I have a PySpark dataframe with ~4800 columns and am trying to find a way to identify and drop columns that have different column names but that are otherwise exact duplicates of one another.
For example, in the following dataframe, I would want to drop columns C and E (since they are duplicates of column A) and also know that columns C and E were the ones that were dropped.
+---+---+---+---+---+---+
| A| B| C| D| E| F|
+---+---+---+---+---+---+
| 1| 2| 1| 3| 1| 2|
+---+---+---+---+---+---+
| 1| 1| 1| 2| 1| 2|
+---+---+---+---+---+---+
| 1| 3| 1| 1| 1| 2|
+---+---+---+---+---+---+
I see this post with a potential solution - but it runs very slowly. I'm not sure if there's a way to optimize this to run more quickly on a larger dataframe?

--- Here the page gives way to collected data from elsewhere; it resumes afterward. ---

import Summits.FinalStateConjecture.FinalStateConjecture.Theorems.EIHFluxBalanceModulatedKerrHandoffOneHoleFarBound
import Summits.FinalStateConjecture.FinalStateConjecture.Theorems.EIHFluxBalanceModulatedKerrHandoffOneHoleTameBound
import Summits.FinalStateConjecture.FinalStateConjecture.Theorems.EIHFluxBalanceModulatedKerrHandoffOneHoleLimits
import Summits.FinalStateConjecture.FinalStateConjecture.Theorems.EIHFluxBalanceInertialRecessionAnsatzSmooth

/-!
# Route EIHFluxBalance — `ModulatedKerrHandoff`: stub `stub_oneHoleMatching` (one-hole profile matching)

Crux `stmt-FinalStateConjecture-10167`
(`Summit.FinalStateConjecture.FinalStateConjecture.Theses.EIHFluxBalance.ModulatedKerrHandoff`), line
`photon-rocket-modulation`, registered stub `stub_oneHoleMatching` (S3a of the lead skeleton
`Lines/photon_rocket_modulation.lean`): the calculus core of the cone matching. For ONE hole with
sub-extremal limit parameters `(M, a)`, core radius `r₋ < rin < r₊`, smooth ALIGNED boosts of Lorentz
factor `≤ γ`, world-line of speed `≤ v < 1` eventually inside the cone `κ²t`, globally bounded and
eventually TAME moduli, mass drifting at the monopole rate `u^{-(3/4+σ)}`, and a smooth retarded clock:
(O1) the instantaneous summand is `C^∞` off the core; (O2) the retarded summand is eventually `C^∞` off
the core; (O3) `sup_{x⁰ = t, ρ > rin} ‖D^{≤3}(ret − inst)‖ → 0`; (O4) the same with the weight
`1 + ‖x̲ − ξ(t)‖^{7/4}` on the cone `|x̲| ≤ κt`.

Proof (files `…OneHole*`): both summands are `ε • 𝔉 ∘ p` for ONE smooth kernel `𝔉` on
`ℝ × (E4 →L E4) × ℝ × E3` (mass-linearity, homogeneity, stationarity, Lorentz covariance of the
Kerr–Schild ansatz; `…OneHoleKernel`). FAR from the hole (`d ≥ (1 − v)t/2`) each summand is `O(1/d)`
in `C³` by Faà di Bruno with the parameter point in a compact box (`…OneHoleFarBound`). In the TAME
regime (`U x ≥ (1 − κ)t/2`, `d ≤ 2t`) the difference is `ε K λ(x)` with
`λ(x) ≲ 1/t + 1/(ct)^{3/4+σ}` by the difference lemma of `…OneHoleDifference` (telescoping Faà di
Bruno, mean value along the parameter segment), fed by the clock calculus (`…OneHoleClock*`: `DU` by
first-order implicit differentiation, `D^{≤3}U` by bootstrap), the moduli (`…OneHoleModuli`: `Λ⁻¹` is
linear in `Λ` on `O(1,3)`; alignment kills the centre velocity in the rest frame) and tameness
(`…OneHoleTame*`). On the cone every late point is tame and `(1 + d^{7/4}) ε ≤ 2 + (2t)^{3/4}` is beaten
by the rates (`…OneHoleLimits`); on the whole slab far points are `O(1/t)` and near points are tame.
Kerr–Schild 1965 §2–3; Kinnersley, Phys. Rev. 186 (1969) 1335, §2 (retarded time of an accelerated
source).
-/

noncomputable section

-- `Summit.<S>.<S>.…` (single-problem summit, D-0017) trips core's duplicate-namespace linter.
set_option linter.dupNamespace false

open scoped Manifold ContDiff Topology ENNReal
open Filter Set TopologicalSpace Literature.Geometry.Lorentzian
open Summit.FinalStateConjecture.FinalStateConjecture.Theorems

namespace Summit.FinalStateConjecture.FinalStateConjecture.Cruxes.ModulatedKerrHandoff.PhotonRocketModulation

/-- A pointwise real bound on a slab gives the `ℝ≥0∞` `iSup` bound. [folklore] -/
theorem iSup₂_enorm_le_ofReal {S : Set E4} {F : E4 → E4 →L[ℝ] E4 →L[ℝ] ℝ} {g : ℝ}
    (h : ∀ x ∈ S, ∀ m ≤ 3, ‖iteratedFDeriv ℝ m F x‖ ≤ g) :
    (⨆ x ∈ S, ⨆ (m : ℕ) (_ : m ≤ 3), ‖iteratedFDeriv ℝ m F x‖ₑ) ≤ ENNReal.ofReal g :=
  iSup₂_le fun x hx ↦ iSup₂_le fun m hm ↦ enorm_le_ofReal_of_norm_le (h x hx m hm)

/-- The weighted version. [folklore] -/
theorem iSup₂_weight_enorm_le_ofReal {S : Set E4} {F : E4 → E4 →L[ℝ] E4 →L[ℝ] ℝ} {w : E4 → ℝ}
    {g : ℝ} (hw : ∀ x, 0 ≤ w x) (h : ∀ x ∈ S, ∀ m ≤ 3, w x * ‖iteratedFDeriv ℝ m F x‖ ≤ g) :
    (⨆ x ∈ S, ⨆ (m : ℕ) (_ : m ≤ 3), ENNReal.ofReal (w x) * ‖iteratedFDeriv ℝ m F x‖ₑ) ≤
      ENNReal.ofReal g :=
  iSup₂_le fun x hx ↦ iSup₂_le fun m hm ↦ by
    rw [← ofReal_norm, ← ENNReal.ofReal_mul (hw x)]
    exact ENNReal.ofReal_le_ofReal (h x hx m hm)

/-- Squeezing an `ℝ≥0∞`-valued function under `ofReal` of a real function tending to `0`. [folklore] -/
theorem tendsto_zero_of_le_ofReal {f : ℝ → ℝ≥0∞} {g : ℝ → ℝ} (hg : Tendsto g atTop (𝓝 0))
    (h : ∀ᶠ t in atTop, f t ≤ ENNReal.ofReal (g t)) : Tendsto f atTop (𝓝 0) := by
  refine tendsto_of_tendsto_of_tendsto_of_le_of_le' tendsto_const_nhds ?_
    (Eventually.of_forall fun _ ↦ zero_le) h
  simpa using ENNReal.tendsto_ofReal hg

/-- **S3a · ONE-HOLE PROFILE MATCHING** (registered stub `stub_oneHoleMatching` of the crux item
`stmt-FinalStateConjecture-10167`, line `photon-rocket-modulation`): see the module docstring for the
statement (O1)–(O4) and the proof. Kerr–Schild 1965, §2–3; Kinnersley 1969, §2. [cite: KerrSchild1965, §3] -/
theorem stub_oneHoleMatching :
    ∀ (M a rin : ℝ) (Mf : ℝ → ℝ) (Λ : ℝ → lorentzGroup) (ξ : ℝ → E3) (Uc ρ : E4 → ℝ) (v A σ γ κ τ₀ : ℝ),
        (Kerr.IsSubextremal M a ∧ Kerr.rMinus M a < rin ∧ rin < Kerr.rPlus M a) →
        (ContDiff ℝ ((⊤ : ℕ∞) : WithTop ℕ∞) ξ ∧ ContDiff ℝ ((⊤ : ℕ∞) : WithTop ℕ∞) (fun t ↦ ((Λ t : E4 ≃L[ℝ] E4) : E4 →L[ℝ] E4)) ∧ ContDiff ℝ ((⊤ : ℕ∞) : WithTop ℕ∞) Mf) →
        (0 ≤ v ∧ v < 1 ∧ ∀ u, ‖deriv ξ u‖ ≤ v) →
        (∀ u, (Λ u : E4 ≃L[ℝ] E4) (E4.basisVector 0) = ((Λ u : E4 ≃L[ℝ] E4) (E4.basisVector 0)) 0 • E4.ofTimeSpace 1 (deriv ξ u) ∧ 1 ≤ ((Λ u : E4 ≃L[ℝ] E4) (E4.basisVector 0)) 0 ∧ ((Λ u : E4 ≃L[ℝ] E4) (E4.basisVector 0)) 0 ≤ γ) →
        (∀ u, (∀ k, 1 ≤ k → k ≤ 5 → ‖iteratedDeriv k ξ u‖ ≤ A) ∧ ∀ k ≤ 4, ‖iteratedDeriv k (fun t ↦ ((Λ t : E4 ≃L[ℝ] E4) : E4 →L[ℝ] E4)) u‖ ≤ A ∧ |iteratedDeriv k Mf u| ≤ A) →
        (0 < τ₀ ∧ 0 < σ ∧ ∀ u, τ₀ ≤ u → (∀ k, 2 ≤ k → k ≤ 5 → u ^ 2 * ‖iteratedDeriv k ξ u‖ ≤ A) ∧ (∀ k, 1 ≤ k → k ≤ 4 → u ^ 2 * ‖iteratedDeriv k (fun t ↦ ((Λ t : E4 ≃L[ℝ] E4) : E4 →L[ℝ] E4)) u‖ ≤ A) ∧ ∀ k ≤ 4, u ^ ((3 : ℝ) / 4 + σ) * |iteratedDeriv k (fun s ↦ Mf s - M) u| ≤ A) →
        (0 < κ ∧ κ < 1 ∧ ∀ᶠ t in atTop, ‖ξ t‖ ≤ κ ^ 2 * t) →
        (∀ x, x 0 - Uc x = ‖E4.spatial x - ξ (Uc x)‖) →
        ContDiffOn ℝ ((⊤ : ℕ∞) : WithTop ℕ∞) Uc {x : E4 | E4.spatial x ≠ ξ (Uc x)} →
        (∀ x, ρ x = Kerr.radius a (poincareInv (Λ (x 0)) (E4.ofTimeSpace (x 0) (ξ (x 0))) x)) →
          (∀ x : E4, rin < ρ x → ContDiffAt ℝ ((⊤ : ℕ∞) : WithTop ℕ∞) (fun y ↦ boostedKerrBilin (Λ (y 0)) (E4.ofTimeSpace (y 0) (ξ (y 0))) M a y - Minkowski.bilin) x) ∧
          (∃ T : ℝ, ∀ x : E4, T < x 0 → rin < ρ x → ContDiffAt ℝ ((⊤ : ℕ∞) : WithTop ℕ∞) (fun y ↦ boostedKerrBilin (Λ (Uc y)) (E4.ofTimeSpace (Uc y) (ξ (Uc y))) (Mf (Uc y)) a y - Minkowski.bilin) x) ∧
          Tendsto (fun t : ℝ ↦ ⨆ x ∈ {x : E4 | x 0 = t ∧ τ₀ < x 0 ∧ rin < ρ x}, ⨆ (m : ℕ) (_ : m ≤ 3), ‖iteratedFDeriv ℝ m (fun y ↦ boostedKerrBilin (Λ (Uc y)) (E4.ofTimeSpace (Uc y) (ξ (Uc y))) (Mf (Uc y)) a y - boostedKerrBilin (Λ (y 0)) (E4.ofTimeSpace (y 0) (ξ (y 0))) M a y) x‖ₑ) atTop (𝓝 0) ∧
          Tendsto (fun t : ℝ ↦ ⨆ x ∈ {x : E4 | x 0 = t ∧ E4.spatialNorm x ≤ κ * t ∧ τ₀ < x 0 ∧ rin < ρ x}, ⨆ (m : ℕ) (_ : m ≤ 3), ENNReal.ofReal (1 + √(√(‖E4.spatial x - ξ t‖ ^ 7))) * ‖iteratedFDeriv ℝ m (fun y ↦ boostedKerrBilin (Λ (Uc y)) (E4.ofTimeSpace (Uc y) (ξ (Uc y))) (Mf (Uc y)) a y - boostedKerrBilin (Λ (y 0)) (E4.ofTimeSpace (y 0) (ξ (y 0))) M a y) x‖ₑ) atTop (𝓝 0) := by
  intro M a rin Mf Λ ξ Uc ρ v A σ γ κ τ₀ hsub hsm hvel hal hgl htame hcone hclock hU hρ
  -- constants and the two regime bounds
  have hrin : 0 < rin := OneHole.rin_pos hsub
  have h1v : 0 < 1 - v := by linarith only [hvel.2.1]
  have hκ : 0 < (1 - κ) / 2 := by linarith only [hcone.2.1]
  have hσ : 0 < σ := htame.2.1
  obtain ⟨Kf, Tf, hKf0, hTf0, hfar⟩ := OneHole.far_pointwise hsub hsm hvel hal hgl hcone hclock hU
  obtain ⟨Kt, Tt, hKt0, hTt0, htm⟩ := OneHole.tame_pointwise hsub hsm hvel hal hgl htame hcone hclock hU hρ
  obtain ⟨Tc, hTc0, hconeU⟩ := OneHole.exists_forall_cone_clock_ge hsm.1 hvel.1 hvel.2.1 hvel.2.2 hclock
    hcone.1 hcone.2.1 hcone.2.2
  obtain ⟨T₁, hT₁⟩ := eventually_atTop.mp hcone.2.2
  -- smoothness of the two summands where the radii are positive
  have hO1 : ∀ x : E4, rin < ρ x → ContDiffAt ℝ ∞
      (fun y ↦ boostedKerrBilin (Λ (y 0)) (E4.ofTimeSpace (y 0) (ξ (y 0))) M a y - Minkowski.bilin) x :=
    fun x hx ↦ (contDiffAt_boostedKerrBilin_modulated M a hsm.2.1 hsm.1
      (by rw [← hρ x]; exact hrin.trans hx)).sub contDiffAt_const
  -- at late points off the core: the retarded radius is positive (far or tame)
  have hret : ∀ x : E4, max Tf Tt ≤ x 0 → rin < ρ x →
      0 < Kerr.radius a ((Λ (Uc x) : E4 ≃L[ℝ] E4).symm (x - E4.ofTimeSpace (Uc x) (ξ (Uc x)))) ∧
      ((1 - v) / 2 * x 0 ≤ ‖E4.spatial x - ξ (x 0)‖ ∨
        ((1 - κ) / 2 * x 0 ≤ Uc x ∧ ‖E4.spatial x - ξ (x 0)‖ ≤ 2 * x 0)) := by
    intro x hx hρx
    have ht0 : 0 < x 0 := hTf0.trans_le ((le_max_left _ _).trans hx)
    rcases le_or_gt ((1 - v) / 2 * x 0) ‖E4.spatial x - ξ (x 0)‖ with hfar' | hnear
    · exact ⟨(hfar x ((le_max_left _ _).trans hx) hfar').1, Or.inl hfar'⟩
    · have hU2 : x 0 / 2 ≤ Uc x := OneHole.clock_ge_half hsm.1 hvel.1 hvel.2.1 hvel.2.2 hclock
        (by rw [mul_comm, ← mul_div_assoc] at hnear; linarith only [hnear])
      have hUc : (1 - κ) / 2 * x 0 ≤ Uc x := by nlinarith only [hU2, hcone.1, ht0]
      have hd2 : ‖E4.spatial x - ξ (x 0)‖ ≤ 2 * x 0 := by nlinarith only [hnear, hvel.1, ht0]
      exact ⟨(htm x ((le_max_right _ _).trans hx) hUc hd2 hρx).1, Or.inr ⟨hUc, hd2⟩⟩
  have hretC : ∀ x : E4, max Tf Tt ≤ x 0 → rin < ρ x → ContDiffAt ℝ ∞
      (fun y ↦ boostedKerrBilin (Λ (Uc y)) (E4.ofTimeSpace (Uc y) (ξ (Uc y))) (Mf (Uc y)) a y -
        Minkowski.bilin) x := fun x hx hρx ↦ by
    have hΔ := OneHole.retardation_lower hsm.1 hvel hal hclock hρ hρx
    have hΔ0 : x 0 - Uc x ≠ 0 := by
      intro h0; rw [h0, mul_zero] at hΔ; exact (lt_irrefl _ (hrin.trans hΔ))
    exact OneHole.contDiffAt_ret_of_radius_pos hsm hvel hclock hU hΔ0 (hret x hx hρx).1
  refine ⟨hO1, ⟨max Tf Tt, fun x hx hρx ↦ hretC x hx.le hρx⟩, ?_, ?_⟩
  · -- (O3): the whole slab
    have hg := ((tendsto_const_nhds (x := 4 * Kf / (1 - v))).div_atTop tendsto_id).add
      ((OneHole.tendsto_rate hκ hσ).const_mul Kt)
    rw [zero_add, mul_zero] at hg
    refine tendsto_zero_of_le_ofReal hg ?_
    filter_upwards [eventually_ge_atTop (max Tf Tt), eventually_ge_atTop 1] with t ht ht1
    refine iSup₂_enorm_le_ofReal fun x hx m hm ↦ ?_
    obtain ⟨hxt, -, hρx⟩ := hx
    have hxT : max Tf Tt ≤ x 0 := by rw [hxt]; exact ht
    have ht0 : 0 < x 0 := by rw [hxt]; linarith only [ht1]
    have hrate0 : 0 ≤ 1 / x 0 + 1 / ((1 - κ) / 2 * x 0) ^ ((3 : ℝ) / 4 + σ) := by positivity
    rcases (hret x hxT hρx).2 with hfar' | ⟨hUc, hd2⟩
    · -- far: both summands are `O(1/d)`
      obtain ⟨h1, h0⟩ := (hfar x ((le_max_left _ _).trans hxT) hfar').2 m hm
      have hd0 : 0 < ‖E4.spatial x - ξ (x 0)‖ := lt_of_lt_of_le (by positivity) hfar'
      have hsub' : (fun y ↦ boostedKerrBilin (Λ (Uc y)) (E4.ofTimeSpace (Uc y) (ξ (Uc y))) (Mf (Uc y)) a y
          - boostedKerrBilin (Λ (y 0)) (E4.ofTimeSpace (y 0) (ξ (y 0))) M a y) =
          (fun y ↦ boostedKerrBilin (Λ (Uc y)) (E4.ofTimeSpace (Uc y) (ξ (Uc y))) (Mf (Uc y)) a y -
            Minkowski.bilin) -
          fun y ↦ boostedKerrBilin (Λ (y 0)) (E4.ofTimeSpace (y 0) (ξ (y 0))) M a y - Minkowski.bilin := by
        funext y; simp only [Pi.sub_apply]; abel
      rw [hsub', iteratedFDeriv_sub_apply ((hretC x hxT hρx).of_le (WithTop.coe_le_coe.mpr le_top))
        ((hO1 x hρx).of_le (WithTop.coe_le_coe.mpr le_top))]
      refine (norm_sub_le _ _).trans ?_
      have hKd : Kf / ‖E4.spatial x - ξ (x 0)‖ ≤ 2 * Kf / ((1 - v) * x 0) := by
        rw [div_le_div_iff₀ hd0 (by positivity)]
        nlinarith only [hfar', hKf0, ht0.le]
      have hKt' : 0 ≤ Kt * (1 / t + 1 / ((1 - κ) / 2 * t) ^ ((3 : ℝ) / 4 + σ)) := by
        rw [← hxt]; positivity
      calc _ ≤ 2 * Kf / ((1 - v) * x 0) + 2 * Kf / ((1 - v) * x 0) := add_le_add (h1.trans hKd) (h0.trans hKd)
        _ = 4 * Kf / (1 - v) / t := by rw [hxt]; field_simp; ring
        _ ≤ _ := by rw [id]; linarith only [hKt']
    · -- tame
      have h := (htm x ((le_max_right _ _).trans hxT) hUc hd2 hρx).2 m hm
      refine h.trans ?_
      have hε1 : (max 1 ‖E4.spatial x - ξ (x 0)‖)⁻¹ ≤ 1 := inv_le_one_of_one_le₀ (le_max_left _ _)
      have hK1 : Kt * (max 1 ‖E4.spatial x - ξ (x 0)‖)⁻¹ ≤ Kt := mul_le_of_le_one_right hKt0 hε1
      have hf0 : 0 ≤ 4 * Kf / (1 - v) / t := by rw [← hxt]; positivity
      rw [hxt] at hrate0 ⊢
      calc Kt * (max 1 ‖E4.spatial x - ξ t‖)⁻¹ * (1 / t + 1 / ((1 - κ) / 2 * t) ^ ((3 : ℝ) / 4 + σ))
          ≤ Kt * (1 / t + 1 / ((1 - κ) / 2 * t) ^ ((3 : ℝ) / 4 + σ)) := by
            rw [hxt] at hK1; exact mul_le_mul_of_nonneg_right hK1 hrate0
        _ ≤ _ := by rw [id]; linarith only [hf0]
  · -- (O4): the weighted cone
    have hg := (OneHole.tendsto_weight_mul_rate hκ hσ).const_mul Kt
    rw [mul_zero] at hg
    refine tendsto_zero_of_le_ofReal hg ?_
    filter_upwards [eventually_ge_atTop (max Tf Tt), eventually_ge_atTop (max Tc (max T₁ 0))] with t ht ht'
    refine iSup₂_weight_enorm_le_ofReal (fun x ↦ by positivity) fun x hx m hm ↦ ?_
    obtain ⟨hxt, hxκ, -, hρx⟩ := hx
    have hxT : max Tf Tt ≤ x 0 := by rw [hxt]; exact ht
    have ht0 : 0 ≤ x 0 := by rw [hxt]; exact (le_max_right _ _).trans ((le_max_right _ _).trans ht')
    have hUc : (1 - κ) / 2 * x 0 ≤ Uc x := by
      have h := hconeU x (by rw [hxt]; exact (le_max_left _ _).trans ht') (by rw [hxt]; exact hxκ)
      linarith only [h, show (1 - κ) / 2 * x 0 = (1 - κ) * x 0 / 2 by ring]
    have hξt : ‖ξ (x 0)‖ ≤ κ ^ 2 * x 0 :=
      hT₁ _ (by rw [hxt]; exact (le_max_left _ _).trans ((le_max_right _ _).trans ht'))
    have hd2 : ‖E4.spatial x - ξ (x 0)‖ ≤ 2 * x 0 :=
      OneHole.dist_le_two_mul_of_cone hcone.1 hcone.2.1 (by rw [hxt]; exact hxκ) hξt ht0
    have h := (htm x ((le_max_right _ _).trans hxT) hUc hd2 hρx).2 m hm
    have hw := OneHole.weight_mul_scale_le (norm_nonneg (E4.spatial x - ξ (x 0))) hd2
    have hrate0 : 0 ≤ 1 / x 0 + 1 / ((1 - κ) / 2 * x 0) ^ ((3 : ℝ) / 4 + σ) := by positivity
    have hw0 : 0 ≤ 1 + √(√(‖E4.spatial x - ξ (x 0)‖ ^ 7)) := by positivity
    set N : ℝ := ‖iteratedFDeriv ℝ m (fun y ↦
      boostedKerrBilin (Λ (Uc y)) (E4.ofTimeSpace (Uc y) (ξ (Uc y))) (Mf (Uc y)) a y -
      boostedKerrBilin (Λ (y 0)) (E4.ofTimeSpace (y 0) (ξ (y 0))) M a y) x‖ with hN
    have hN0 : 0 ≤ N := norm_nonneg _
    rw [← hxt]
    calc (1 + √(√(‖E4.spatial x - ξ (x 0)‖ ^ 7))) * N
        ≤ (1 + √(√(‖E4.spatial x - ξ (x 0)‖ ^ 7))) * (Kt * (max 1 ‖E4.spatial x - ξ (x 0)‖)⁻¹ *
            (1 / x 0 + 1 / ((1 - κ) / 2 * x 0) ^ ((3 : ℝ) / 4 + σ))) := mul_le_mul_of_nonneg_left h hw0
      _ = Kt * (((1 + √(√(‖E4.spatial x - ξ (x 0)‖ ^ 7))) * (max 1 ‖E4.spatial x - ξ (x 0)‖)⁻¹) *
            (1 / x 0 + 1 / ((1 - κ) / 2 * x 0) ^ ((3 : ℝ) / 4 + σ))) := by ring
      _ ≤ Kt * ((2 + √(√((2 * x 0) ^ 3))) * (1 / x 0 + 1 / ((1 - κ) / 2 * x 0) ^ ((3 : ℝ) / 4 + σ))) :=
          mul_le_mul_of_nonneg_left (mul_le_mul_of_nonneg_right hw hrate0) hKt0

end Summit.FinalStateConjecture.FinalStateConjecture.Cruxes.ModulatedKerrHandoff.PhotonRocketModulation

end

A relatively fast way would be to calculate simple hashes of all columns to compare (at a cost of slight risk of collision).
Scala:
// Grab a list of columns
val cols = df.columns
// >>> Array(A, B, C, D, E, F)
// Calculate column hashes
// Include a unique id, so that same values in different order get a different hash
val hashes = df.withColumn("id", monotonically_increasing_id)
.select(cols.map(c => hash($"id" * col(c)).as(c)):_*)
.agg(sum(lit(0)).as("dummy"), df.columns.map(c => sum(col(c)).as(c)):_*)
.drop("dummy")
// >>> +----------+-----------+----------+-----------+----------+-----------+
// >>> | A| B| C| D| E| F|
// >>> +----------+-----------+----------+-----------+----------+-----------+
// >>> |-515933930|-1948328522|-515933930|-2768907968|-515933930|-2362158726|
// >>> +----------+-----------+----------+-----------+----------+-----------+
// Group column names by their hash value
val groups = (hashes.columns zip hashes.head.toSeq).groupBy(_._2).mapValues(_.map(_._1))
// >>> Map(-515933930 -> Array(A, C, E), -1948328522 -> Array(B), -2768907968 -> Array(D), -2362158726 -> Array(F))
// Pick one column for each hash value and discard rest
val columnsToKeep = groups.values.map(_.head)
// >>> List(A, B, D, F)
val columnsToDrop = groups.values.flatMap(_.tail)
// >>> List(C, E)
val finalDf = df.select(columnsToKeep.toSeq.map(col):_*)
// >>> +---+---+---+---+
// >>> | A| B| D| F|
// >>> +---+---+---+---+
// >>> | 1| 2| 3| 2|
// >>> | 1| 1| 2| 2|
// >>> | 1| 3| 1| 2|
// >>> +---+---+---+---+
Python:
from pyspark.sql import functions as F
df_hashes = (df
.withColumn("_id", F.monotonically_increasing_id())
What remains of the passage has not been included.